Note that in FIG. 7, the main jib raising area is generated from the amount of allowance given in advance to the support of the bridge body 1 by the rear roller row 4.

[Effects of the invention] According to the invention described above, a roller is disposed on the main jib for erection and removal of a bridge body mounted on an erection vehicle capable of traveling on land, and a roller guide for guiding the roller to the bridge body is provided. In an erection device having a groove, a swing angle detector detects a swing angle of the bridge body and the main jib, a bridge body position detector detects a relative position between the rollers and the bridge body, and a swing angle detector that detects a swing angle of the bridge body and the main jib; The optimum amount of roller insertion into the roller guide groove at the time of erection and removal of the bridge body is memorized, and the detected values of the bridge body position detector and the swing angle detector are inputted, and the roller insertion amount at that time is determined. It is equipped with a calculator that compares this with the optimum roller insertion amount and calculates the error between the two, and a display that displays the calculation results of this calculator, so that the operator can determine the initial optimum roller insertion position.
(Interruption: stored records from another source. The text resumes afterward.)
import Literature.AlgebraicGeometry.AbelianSchemes.AbelianSchemeSteinOfNoetherian
import Literature.AlgebraicGeometry.Modules.PicardGroupThickeningTorsorFlat
import Mathlib.AlgebraicGeometry.Noetherian
import HarnessLib

/-!
# Rank-one liftings along `A′_C ⊂ A′_{C′}` form a torsor under `H¹(𝓘)` for a principal small extension `C′ ↠ C` of Artinian
# local rings over the base of an abelian scheme (Hartshorne, *Deformation Theory*, Thm. 6.4 (b)–(d), assembled with Stein)

Layer `Literature/AlgebraicGeometry/AbelianSchemes`, namespace `Literature.AlgebraicGeometry.AbelianSchemes.AbelianSchemeOver`.  THEOREMS
ONLY (no definition, no named fact, no instance, no notation, no `sorry`).  Cell `hodgecm-mathlib` (D-0151), F-3 (M) grandchild line
`Cruxes/HDel/Lines/F3DualAbelianSchemeMc`, (N3′) Artinian tower (road (R-a′), B-plan1 (g19) 2026-08-30 20:24:23Z), inner letter **S-b**
`stub_F3McN3Sb` of B-p02 (g16)'s sub-skeleton `F3DualAbelianSchemeMcN3.subskeleton-v0` (:66; B-typ04 (g15) STUBMENU-F3McN3-inner v0.1) —
author B-p03 (g20).  HC_CM is proved only modulo the 7 printed citations until rung 0 closes; nothing here is about HC.

NOTHING NEW is proved about schemes: the file FEEDS the abelian-scheme situation into the tree's Hartshorne-6.4 library.  For
`A′ := A.baseChange p` (an abelian scheme over `S′`), a principal small extension `q : C′ ↠ C` of Artinian local rings (`ker q = (t₀)`,
`t₀ 𝔪_{C′} = 0`, `t₀ ∈ 𝔪_{C′}`) with structure map `c′ : Spec C′ → S′`, the thickening `i : X = A′ ×_{S′} Spec C ↪ X′ = A′ ×_{S′} Spec C′`
(`= (A′.X ◁ ι₀).left`):
* `X → Spec C` is FLAT (base change of the smooth `A′ → S′`) and sits in the cartesian square over `Spec C → Spec C′`
  (`isPullback_whiskerLeft_left_spec`);
* the closed fibre `X ×_C Spec(C/𝔪) ≅ A′ ×_{S′} Spec(C/𝔪)` is STEIN: `C/𝔪 → Γ(X ×_C Spec(C/𝔪), 𝒪)` is bijective (★
  `AbelianSchemeOver.baseChange_appTop_bijective` over the locally Noetherian `S′`, transported along Mathlib's `pullbackLeftPullbackSndIso`)
  — `specStructureMap_quotientFibreSnd_bijective_of_abelianScheme`;
* hence ★ `Modules.rankOneLiftings_free_of_flat` (Thm. 6.4 (d) ⇒ (c): FREE) and ★
  `Modules.exists_detClassH_eq_add_map_truncExp_of_pullback_iso` (Thm. 6.4 (b): TRANSITIVE) give **`stub_F3McN3Sb`'s letter**
  `existsUnique_detClassH_eq_add_truncExp_smallExtension`: if a rank-one `E` on `X` lifts at all, any two rank-one liftings `L′`, `L″`
  differ by a UNIQUE `t ∈ H¹(X′, 𝓘)`: `[L″] = [L′] + H¹(truncExp)(t)` in `H¹(X′, 𝒪^×)` (Mathlib sheaf cohomology currency of the ★ files:
  `detClassH`, `idealSheafAb i`, `truncExp i`).
[Hartshorne2010] §6 Thm. 6.4 (b) «`H¹(J ⊗ 𝒪_X)` acts transitively», (c) «torsor iff `H⁰(𝒪^*_{X′}) → H⁰(𝒪^*_X)` onto», (d) «sufficient:
`H⁰(𝒪_{X₀}) = k`»; here `H⁰(𝒪_{A′_κ}) = κ` by Stein [GortzWedhorn2023, Cor. 24.63].

## References
* [Hartshorne2010] R. Hartshorne, *Deformation Theory*, GTM 257 (2010), §6 Thm. 6.4 (b)–(d), Rem. 6.4.1 (pp. 50–51); (6.1) p. 46.
* [GortzWedhorn2023] U. Görtz, T. Wedhorn, *Algebraic Geometry II* (2023), Cor. 24.63 (p. 404) (abelian schemes are universally Stein).
* [MumfordAV1970] D. Mumford, *Abelian Varieties* (1970), §13 (proof of the Theorem, pp. 125–130).
-/

noncomputable section

universe u

open CategoryTheory CategoryTheory.Limits AlgebraicGeometry MonoidalCategory IsLocalRing

namespace Literature.AlgebraicGeometry.AbelianSchemes

open Literature.AlgebraicGeometry.Motives Literature.AlgebraicGeometry.Modules Literature.AlgebraicGeometry.Deformation

namespace AbelianSchemeOver

/-! ## §1 Base-change squares of `A′ ⊗ -` and Stein on the closed fibre -/

section Squares

variable {S' : Scheme.{u}} (B : Over S') {T₀ T : Over S'} (τ : T₀ ⟶ T)

/-- `(B ⊗ T₀).left → (B ⊗ T).left` is the base change of `T₀.left → T.left` along the projection `(B ⊗ T).left → T.left` (the tensor
product of `Over S′` is the fibre product over `S′`). [cite: Hartshorne2010, §6 (6.1), p. 46 (`X' ×_{C'} C`)] -/
theorem isPullback_whiskerLeft_left_snd :
    IsPullback (B ◁ τ).left (Limits.pullback.snd B.hom T₀.hom) (Limits.pullback.snd B.hom T.hom) τ.left := by
  refine IsPullback.of_right ?_ (Over.whiskerLeft_left_snd τ) (IsPullback.of_hasPullback B.hom T.hom)
  rw [Over.whiskerLeft_left_fst, Over.w τ]
  exact IsPullback.of_hasPullback B.hom T₀.hom

end Squares

section Stein

variable {S S' : Scheme.{u}} [IsLocallyNoetherian S'] (A' : AbelianSchemeOver S')

/-- **The closed fibre of `X = A′ ×_{S′} Spec C → Spec C` is STEIN in the currency of ★ `Deformation.specStructureMap` ∕ `quotientFibreSnd`**:
for any `c : Spec C → S′` and any ideal `J ⊴ C`, `C/J → Γ(X ×_C Spec(C/J), 𝒪)` is bijective — `X ×_C Spec(C/J) ≅ A′ ×_{S′} Spec(C/J)`
(Mathlib `pullbackLeftPullbackSndIso`) and ★ `AbelianSchemeOver.baseChange_appTop_bijective` (abelian schemes over a locally Noetherian base are
universally Stein). [cite: GortzWedhorn2023, Cor. 24.63 (p. 404)] [cite: Hartshorne2010, §6 Thm. 6.4 (d), p. 50 (`H⁰(𝒪_{X₀}) = k`)] -/
theorem specStructureMap_quotientFibreSnd_bijective {C : Type u} [CommRing C] (c : Spec (.of C) ⟶ S') (J : Ideal C) :
    Function.Bijective (specStructureMap (quotientFibreSnd (Limits.pullback.snd A'.X.hom c) J)) := by
  -- the comparison `X ×_C Spec(C/J) ≅ A′ ×_{S′} Spec(C/J)` and Stein for the latter
  let mkJ : Spec (.of (C ⧸ J)) ⟶ Spec (.of C) := Spec.map (CommRingCat.ofHom (Ideal.Quotient.mk J))
  let e := pullbackLeftPullbackSndIso A'.X.hom c mkJ
  have hSt : Function.Bijective (Limits.pullback.snd A'.X.hom (mkJ ≫ c)).appTop := A'.baseChange_appTop_bijective (mkJ ≫ c)
  have hsnd : quotientFibreSnd (Limits.pullback.snd A'.X.hom c) J = e.hom ≫ Limits.pullback.snd A'.X.hom (mkJ ≫ c) :=
    (pullbackLeftPullbackSndIso_hom_snd A'.X.hom c mkJ).symm
  -- `specStructureMap h = h♯ ∘ ΓSpecIso⁻¹`, and `h♯ = e♯ ∘ snd♯`
  have hfun : ∀ x, specStructureMap (quotientFibreSnd (Limits.pullback.snd A'.X.hom c) J) x =
      e.hom.appTop ((Limits.pullback.snd A'.X.hom (mkJ ≫ c)).appTop ((Scheme.ΓSpecIso (.of (C ⧸ J))).inv x)) := by
    intro x
    rw [specStructureMap_apply]
    have h1 := congrArg (fun m => Scheme.Hom.appTop m ((Scheme.ΓSpecIso (.of (C ⧸ J))).inv x)) hsnd
    dsimp only at h1
    rw [h1, Scheme.Hom.comp_appTop]
    rfl
  have hcomp : (⇑(specStructureMap (quotientFibreSnd (Limits.pullback.snd A'.X.hom c) J)) : C ⧸ J → _) =
      ⇑(e.hom.appTop.hom) ∘ (⇑(Limits.pullback.snd A'.X.hom (mkJ ≫ c)).appTop.hom ∘ ⇑(Scheme.ΓSpecIso (.of (C ⧸ J))).inv.hom) :=
    funext hfun
  rw [hcomp]
  haveI : IsIso e.hom.appTop := by
    change IsIso (Scheme.Γ.map e.hom.op)
    infer_instance
  exact (ConcreteCategory.bijective_of_isIso e.hom.appTop).comp
    (hSt.comp (ConcreteCategory.bijective_of_isIso (Scheme.ΓSpecIso (.of (C ⧸ J))).inv))

end Stein

/-! ## §2 The S-b letter: rank-one liftings along `A′_C ⊂ A′_{C′}` form a torsor under `H¹(𝓘)` -/

set_option maxHeartbeats 400000 in
/-- **S-b — RANK-ONE LIFTINGS ALONG `A′_C ⊂ A′_{C′}` FORM A TORSOR UNDER `H¹(𝓘)`** (Hartshorne, *Deformation Theory*, Thm. 6.4 (b)(c)(d)
for the flat deformation `A′ ×_{S′} Spec C′ → Spec C′` of the abelian scheme `A′ = A.baseChange p` along a principal small extension `C′ ↠ C`
of Artinian local rings over `S′`): if a rank-one `E` on `X = A′_C` lifts to `X′ = A′_{C′}` at all, then for any two rank-one liftings
`L′`, `L″` there is a UNIQUE `t ∈ H¹(X′, 𝓘)` with `[L″] = [L′] + H¹(truncExp)(t)` in `H¹(X′, 𝒪^*)` — transitive by ★
`Modules.exists_detClassH_eq_add_map_truncExp_of_pullback_iso` (6.4 (b)); free by ★ `Modules.rankOneLiftings_free_of_flat` (6.4 (d): `X → Spec C`
is flat and `H⁰(𝒪_{A′_κ}) = κ` by Stein, so global units lift).  The letter `stub_F3McN3Sb` of the (Mc) N3′ sub-skeleton VERBATIM.
[cite: Hartshorne2010, §6 Thm. 6.4 (b)–(d) and Rem. 6.4.1 (pp. 50–51)] [cite: GortzWedhorn2023, Cor. 24.63 (p. 404)] -/
theorem existsUnique_detClassH_eq_add_truncExp_smallExtension :
    ∀ (R : Type) [CommRing R] [IsNoetherianRing R] [Algebra ℚ R] (A : AbelianSchemeOver (Spec (.of R)))
    {S' : Scheme.{0}} [IsAffine S'] (p : S' ⟶ Spec (.of R)) [IsFinite p] [Etale p] [Surjective p]
    (C' C : Type) [CommRing C'] [IsLocalRing C'] [IsArtinianRing C'] [CommRing C] [IsLocalRing C] [IsArtinianRing C]
    (q : C' →+* C) (_hq : Function.Surjective q) (t₀ : C') (_hker : RingHom.ker q = Ideal.span {t₀})
    (_htm : ∀ m ∈ IsLocalRing.maximalIdeal C', t₀ * m = 0) (_ht₀m : t₀ ∈ IsLocalRing.maximalIdeal C')
    (c' : Spec (.of C') ⟶ S')
    (ι₀ : Over.mk (Spec.map (CommRingCat.ofHom q) ≫ c') ⟶ Over.mk c') (_hι : ι₀.left = Spec.map (CommRingCat.ofHom q))
    [IsFirstOrderThickening ((A.baseChange p).X ◁ ι₀).left]
    (E : ((A.baseChange p).X ⊗ Over.mk (Spec.map (CommRingCat.ofHom q) ≫ c')).left.Modules), HasRank E 1 →
    (∃ (L' : ((A.baseChange p).X ⊗ Over.mk c').left.Modules) (_ : HasRank L' 1),
        Nonempty ((Scheme.Modules.pullback ((A.baseChange p).X ◁ ι₀).left).obj L' ≅ E)) →
    ∀ (L' L'' : ((A.baseChange p).X ⊗ Over.mk c').left.Modules) (hL' : HasRank L' 1) (hL'' : HasRank L'' 1),
      Nonempty ((Scheme.Modules.pullback ((A.baseChange p).X ◁ ι₀).left).obj L' ≅ E) →
      Nonempty ((Scheme.Modules.pullback ((A.baseChange p).X ◁ ι₀).left).obj L'' ≅ E) →
      ∃! t : (idealSheafAb ((A.baseChange p).X ◁ ι₀).left).H 1,
        detClassH (HasRank.isFiniteLocallyFree' hL'') =
          detClassH (HasRank.isFiniteLocallyFree' hL') + Sheaf.H.map (truncExp ((A.baseChange p).X ◁ ι₀).left) 1 t := by
  intro R _ _ _ A S' _ p _ _ _ C' C _ _ _ _ _ _ q hq t₀ hker htm ht₀m c' ι₀ hι hfo E hE hex L' L'' hL' hL'' hL'E hL''E
  obtain ⟨e₁⟩ := hL'E
  obtain ⟨e₂⟩ := hL''E
  -- TRANSITIVE (Thm. 6.4 (b)): some `t` (the thickening instance is passed explicitly)
  obtain ⟨t, ht⟩ := @exists_detClassH_eq_add_map_truncExp_of_pullback_iso _ _ ((A.baseChange p).X ◁ ι₀).left hfo _ _
    hL' hL'' (e₁ ≪≫ e₂.symm)
  refine ⟨t, ht, fun t' ht' => ?_⟩
  -- FREE (Thm. 6.4 (d)): the data of ★ `rankOneLiftings_free_of_flat` for `X = A′_C → Spec C`, `X′ = A′_{C′} → Spec C′`
  haveI : IsLocallyNoetherian S' := LocallyOfFiniteType.isLocallyNoetherian p
  haveI : Smooth (A.baseChange p).X.hom := (A.baseChange p).isSmooth
  haveI : Flat (A.baseChange p).X.hom := inferInstance
  have hflat : Flat (Limits.pullback.snd (A.baseChange p).X.hom (Spec.map (CommRingCat.ofHom q) ≫ c')) :=
    MorphismProperty.pullback_snd (P := @Flat) _ _ inferInstance
  have Hi : IsPullback ((A.baseChange p).X ◁ ι₀).left
      (Limits.pullback.snd (A.baseChange p).X.hom (Spec.map (CommRingCat.ofHom q) ≫ c'))
      (Limits.pullback.snd (A.baseChange p).X.hom c') (Spec.map (CommRingCat.ofHom q)) := by
    have h := isPullback_whiskerLeft_left_snd (A.baseChange p).X ι₀
    rw [hι] at h
    exact h
  have hX₀ := (A.baseChange p).specStructureMap_quotientFibreSnd_bijective (Spec.map (CommRingCat.ofHom q) ≫ c')
    (maximalIdeal C)
  have hfree := @rankOneLiftings_free_of_flat _ _ C' C _ _ _ (Limits.pullback.snd (A.baseChange p).X.hom c') q hq t₀ hker
    ((A.baseChange p).X ◁ ι₀).left (Limits.pullback.snd (A.baseChange p).X.hom (Spec.map (CommRingCat.ofHom q) ≫ c')) ht₀m Hi
    hfo _ _ hflat E hX₀ hex L' L' hL' hL' (t' - t) ⟨e₁⟩
  -- `[L′] = [L′] + H¹(truncExp)(t′ − t)` from the two descriptions of `[L″]`
  have hdiff : detClassH (HasRank.isFiniteLocallyFree' hL') =
      detClassH (HasRank.isFiniteLocallyFree' hL') + Sheaf.H.map (truncExp ((A.baseChange p).X ◁ ι₀).left) 1 (t' - t) := by
    rw [map_sub, ← add_sub_assoc, ← ht', ht, add_sub_cancel_right]
  exact sub_eq_zero.mp (hfree hdiff ⟨Iso.refl _⟩)

end AbelianSchemeOver

end Literature.AlgebraicGeometry.AbelianSchemes

end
It is possible to provide a mechanism for detecting the amount of insertion of the main jib roller of the crosslinking device, which can be known from the display and can therefore reliably and quickly withdraw the bridge body without the need for guides.
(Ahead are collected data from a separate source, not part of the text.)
import Summits.CriticalPhenomena.PercolationContinuityZ3.Theorems.FK.IsingLocalObservableCLT
import Mathlib.Probability.Distributions.Gaussian.Multivariate
import HarnessLib

/-!
# JOINT (MULTIVARIATE) NEWMAN CLT FOR FINITELY MANY LOCAL OBSERVABLES OF A SPIN SYSTEM — E.G. MAGNETISATION AND ENERGY OF
# THE ISING MODEL JOINTLY: `|Λ_n|^{-1/2}(S_n(f_i) − E S_n(f_i))_i ⇒ N(0, Σ)`, `Σ_{ij} = Σ_z Cov(f_i, f_j∘θ_{−z})`

Claimed R42 (8)(c) in the cell INBOX at 2026-08-28T18:14:08Z by fkp-10a gen 355 (NEW CLAIM #2 of the gen), addressed to coordinator fk-4 (next seated gen; (ι) in force for windows); lineage row FO-10a-g355l (self-suggested), package g355-isinglocal, label IM-G.
Helper file of the `fk-continuity` build cell (bschramm lane; `--supports stmt-CriticalPhenomena-4575`); builds on
p205010 (kernel theorem, internal audit signed; external expert review pending). No definitions, no named facts, no
sorries; standard axioms. UNCONDITIONAL.

Newman 1980, Thm. 2 is a JOINT statement (finitely many block variables; Ellis 2006 note V.5 «convergence to independent
Gaussians as the hypercubes …»). Here the joint law of finitely many local observables `f_i` (`i ∈ κ`, common finite
window `D`) under a positively associated translation-invariant spin measure with summable truncated two-point
function: Cramér–Wold through Mathlib's finite-dimensional Lévy continuity theorem
(`ProbabilityMeasure.tendsto_iff_tendsto_charFun` on `EuclideanSpace ℝ κ`, `charFun_multivariateGaussian`), exactly as the
tree's random-cluster file `JointLocalObservableCLT` (gen 354, JM-A), with the one-dimensional input the dominated
Newman CLT for the local observable `g_t = Σ_i t_i f_i` (`IsingLocalObservableCLT`).

* `tendsto_charFun_localObservable_of_summable` — characteristic-function form of the generic local-observable CLT.
* `abs_cov_localObservables_shift_le`, `summable_cov_localObservables_shift` — cross covariances `Cov(f, g∘θ_{−z})` of two
  local observables are dominated by those of the local magnetisation, hence summable.
* `cov_linComb_localObservables_shift_eq`, `dotProduct_spinCovMatrix_mulVec_eq` — `t ⬝ Σ t = Σ_z Cov(g_t, g_t∘θ_{−z})`.
* `posSemidef_spinCovMatrix` — `Σ` is positive semidefinite (symmetric by translation invariance, `t ⬝ Σ t ≥ 0`).
* **`tendstoInDistribution_localObservables_joint_of_summable`** — GENERIC joint CLT;
  **`tendstoInDistribution_localObservables_joint_free_of_lt_criticalBeta`** — the free Ising state, `d ≥ 2`,
  `0 ≤ β < β_c(d)` (e.g. magnetisation and energy jointly Gaussian, asymptotically).

## References

* C. M. Newman, Comm. Math. Phys. 74 (1980) 119–128, Thm. 2; Comm. Math. Phys. 91 (1983) 75–80. [Newman1980]
* R. S. Ellis, *Entropy, Large Deviations, and Statistical Mechanics*, Springer 2006, §V.7 and note 5. [Ellis2006]
-/

noncomputable section

namespace Summit.CriticalPhenomena.PercolationContinuityZ3.Theorems.FK

namespace IsingCLT

open MeasureTheory ProbabilityTheory Filter Topology Finset Complex Matrix
open scoped RealInnerProductSpace
open Literature.Probability.Percolation Literature.Probability.LatticeModels
open Summit.CriticalPhenomena.PercolationContinuityZ3.Theorems.FK.NewmanCLT

variable {d : ℕ}

/-! ### The characteristic-function form of the local-observable CLT -/

/-- **Newman's CLT for a local observable, characteristic-function form** (generic): under the hypotheses of
`tendstoInDistribution_localObservable_of_summable`, for every real `s`:
`E_μ exp(is(S_n(f) − E S_n(f))/√|Λ_n|) → exp(−σ_f² s²/2)`, `σ_f² = Σ_z Cov_μ(f, f∘θ_{−z})`.
[cite: Newman1980, Thm. 2 and remark after (12)] -/
theorem tendsto_charFun_localObservable_of_summable {μ : Measure (SpinConfig (Site d))} [IsProbabilityMeasure μ]
    (hd : 1 ≤ d) (hPA : IsPositivelyAssociated μ) (hμ : IsTranslationInvariantMeasure μ)
    (hsum : Summable fun z : Site d => cov[spinAt 0, spinAt z; μ]) {f : SpinConfig (Site d) → ℝ}
    {D : Finset (Site d)} (hf : DependsOn f (↑D : Set (Site d))) (s : ℝ) :
    Tendsto (fun n : ℕ => ∫ σ, cexp ((((s / Real.sqrt #(box d n)) *
        (∑ z ∈ box d n, f (configShift (-z) σ) - ∫ σ', ∑ z ∈ box d n, f (configShift (-z) σ') ∂μ) : ℝ) : ℂ) * I) ∂μ)
      atTop (𝓝 ((Real.exp (-((∑' z : Site d, cov[f, fun σ => f (configShift (-z) σ); μ]) * s ^ 2 / 2)) : ℝ) : ℂ)) := by
  classical
  have hfm : Measurable f := hf.measurable_of_finset D
  obtain ⟨B, hB⟩ := hf.exists_bound_of_finset D
  have hB0 : 0 ≤ B := (abs_nonneg _).trans (hB 1)
  have hXm : ∀ z : Site d, Measurable fun σ : SpinConfig (Site d) => f (configShift (-z) σ) := fun z =>
    hfm.comp (configShift (-z)).measurable
  have hXdm : ∀ z : Site d, Measurable fun σ : SpinConfig (Site d) => B * ∑ a ∈ D, spinAt a (configShift (-z) σ) :=
    fun z => (measurable_mul_sum_spinAt B D).comp (configShift (-z)).measurable
  have hcov : ∀ x y : Site d, cov[(fun (z : Site d) (σ : SpinConfig (Site d)) => f (configShift (-z) σ)) x,
      (fun (z : Site d) (σ : SpinConfig (Site d)) => f (configShift (-z) σ)) y; μ] =
      (fun z : Site d => cov[f, fun σ => f (configShift (-z) σ); μ]) (y - x) :=
    fun x y => covariance_comp_configShift_eq hμ f f x y
  have hcovd : ∀ x y : Site d,
      cov[(fun (z : Site d) (σ : SpinConfig (Site d)) => B * ∑ a ∈ D, spinAt a (configShift (-z) σ)) x,
        (fun (z : Site d) (σ : SpinConfig (Site d)) => B * ∑ a ∈ D, spinAt a (configShift (-z) σ)) y; μ] =
      (fun z : Site d => cov[fun σ => B * ∑ a ∈ D, spinAt a σ,
        fun σ => B * ∑ b ∈ D, spinAt b (configShift (-z) σ); μ]) (y - x) :=
    fun x y => covariance_comp_configShift_eq hμ (fun σ => B * ∑ a ∈ D, spinAt a σ)
      (fun σ => B * ∑ a ∈ D, spinAt a σ) x y
  have hmono : ∀ z : Site d, Monotone (configShift (S := ℤˣ) (-z)) := fun z => configShift_monotone (-z)
  have hdom : ∀ z : Site d, ∀ ⦃σ σ' : SpinConfig (Site d)⦄, σ ≤ σ' →
      |(fun (z : Site d) (σ : SpinConfig (Site d)) => f (configShift (-z) σ)) z σ' -
          (fun (z : Site d) (σ : SpinConfig (Site d)) => f (configShift (-z) σ)) z σ| ≤
        (fun (z : Site d) (σ : SpinConfig (Site d)) => B * ∑ a ∈ D, spinAt a (configShift (-z) σ)) z σ' -
          (fun (z : Site d) (σ : SpinConfig (Site d)) => B * ∑ a ∈ D, spinAt a (configShift (-z) σ)) z σ :=
    fun z σ σ' h => abs_sub_le_of_dependsOn hf hB (hmono z h)
  exact tendsto_charFun_boxSum_of_dominated hd hPA hXm hB0 (fun z σ => hB _) hcov
    (summable_cov_localObservable_shift hPA hμ hsum hf) hXdm (fun z σ => abs_mul_sum_spinAt_le hB0 D _) hcovd
    (summable_cov_sum_spinAt_shift hμ hsum B D) hdom s

/-! ### Cross covariances of two local observables -/

section Cov

variable {μ : Measure (SpinConfig (Site d))} [IsProbabilityMeasure μ]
[Brief explanation of the drawing]

Fig. 1 is a partial sectional view of the main jib in an embodiment of the present invention, Fig. 2 is an enlarged view of the roller guide groove of the bridge body in Fig. 1, and Fig. 3 is the relationship between the bridge body and the detected object. FIG. 4 and FIG. 5 are diagrams for explaining the operation of an embodiment of the present invention, respectively.
FIG. 6 is a block diagram showing a control circuit of an embodiment of the present invention, FIG. 7 is a diagram showing the relationship between the rocking arm angle and the roller insertion amount in the embodiment of FIG. 1, and FIGS.
The figure is a diagram for explaining an example of a conventional crosslinking device.
Figures 10 and 11 are diagrams showing the relationship between the roller and the loker guide groove in Figure 8 and the relationship between the main jib and the roller, and Figures 12 to 18 are diagrams for explaining the problems of the conventional crosslinking device. It is a diagram. 1...Bridge body, 2...Erection vehicle, 3...Main jib, 4...Roller row, 5...Roller guide groove, 6
... Rocking arm, 8 ... Bridge body position detector, 9 ... Rocking angle detector, 11 ... Object to be detected.

Claims (1)

[Claim for Utility Model Registration] A bridge construction device in which a roller is disposed on a main jib for erection and removal of a bridge body mounted on an erection vehicle capable of traveling on land, and the bridge body has a roller guide groove for guiding the roller. , a swing angle detector that detects the swing angle of the bridge body and the main jib; a bridge position detector that detects the relative position of the rollers and the bridge body; The optimum amount of roller insertion into the roller guide groove at that time is memorized, the detection values of the bridge body position detector and the swing angle detector are input, the roller insertion amount at that time is determined, and this and the roller optimum amount are input. A crosslinking equipment main jib roller insertion amount detection mechanism, comprising: a calculation unit that compares the insertion amount and determines the error between the two; and a display that displays the calculation result of the calculation unit.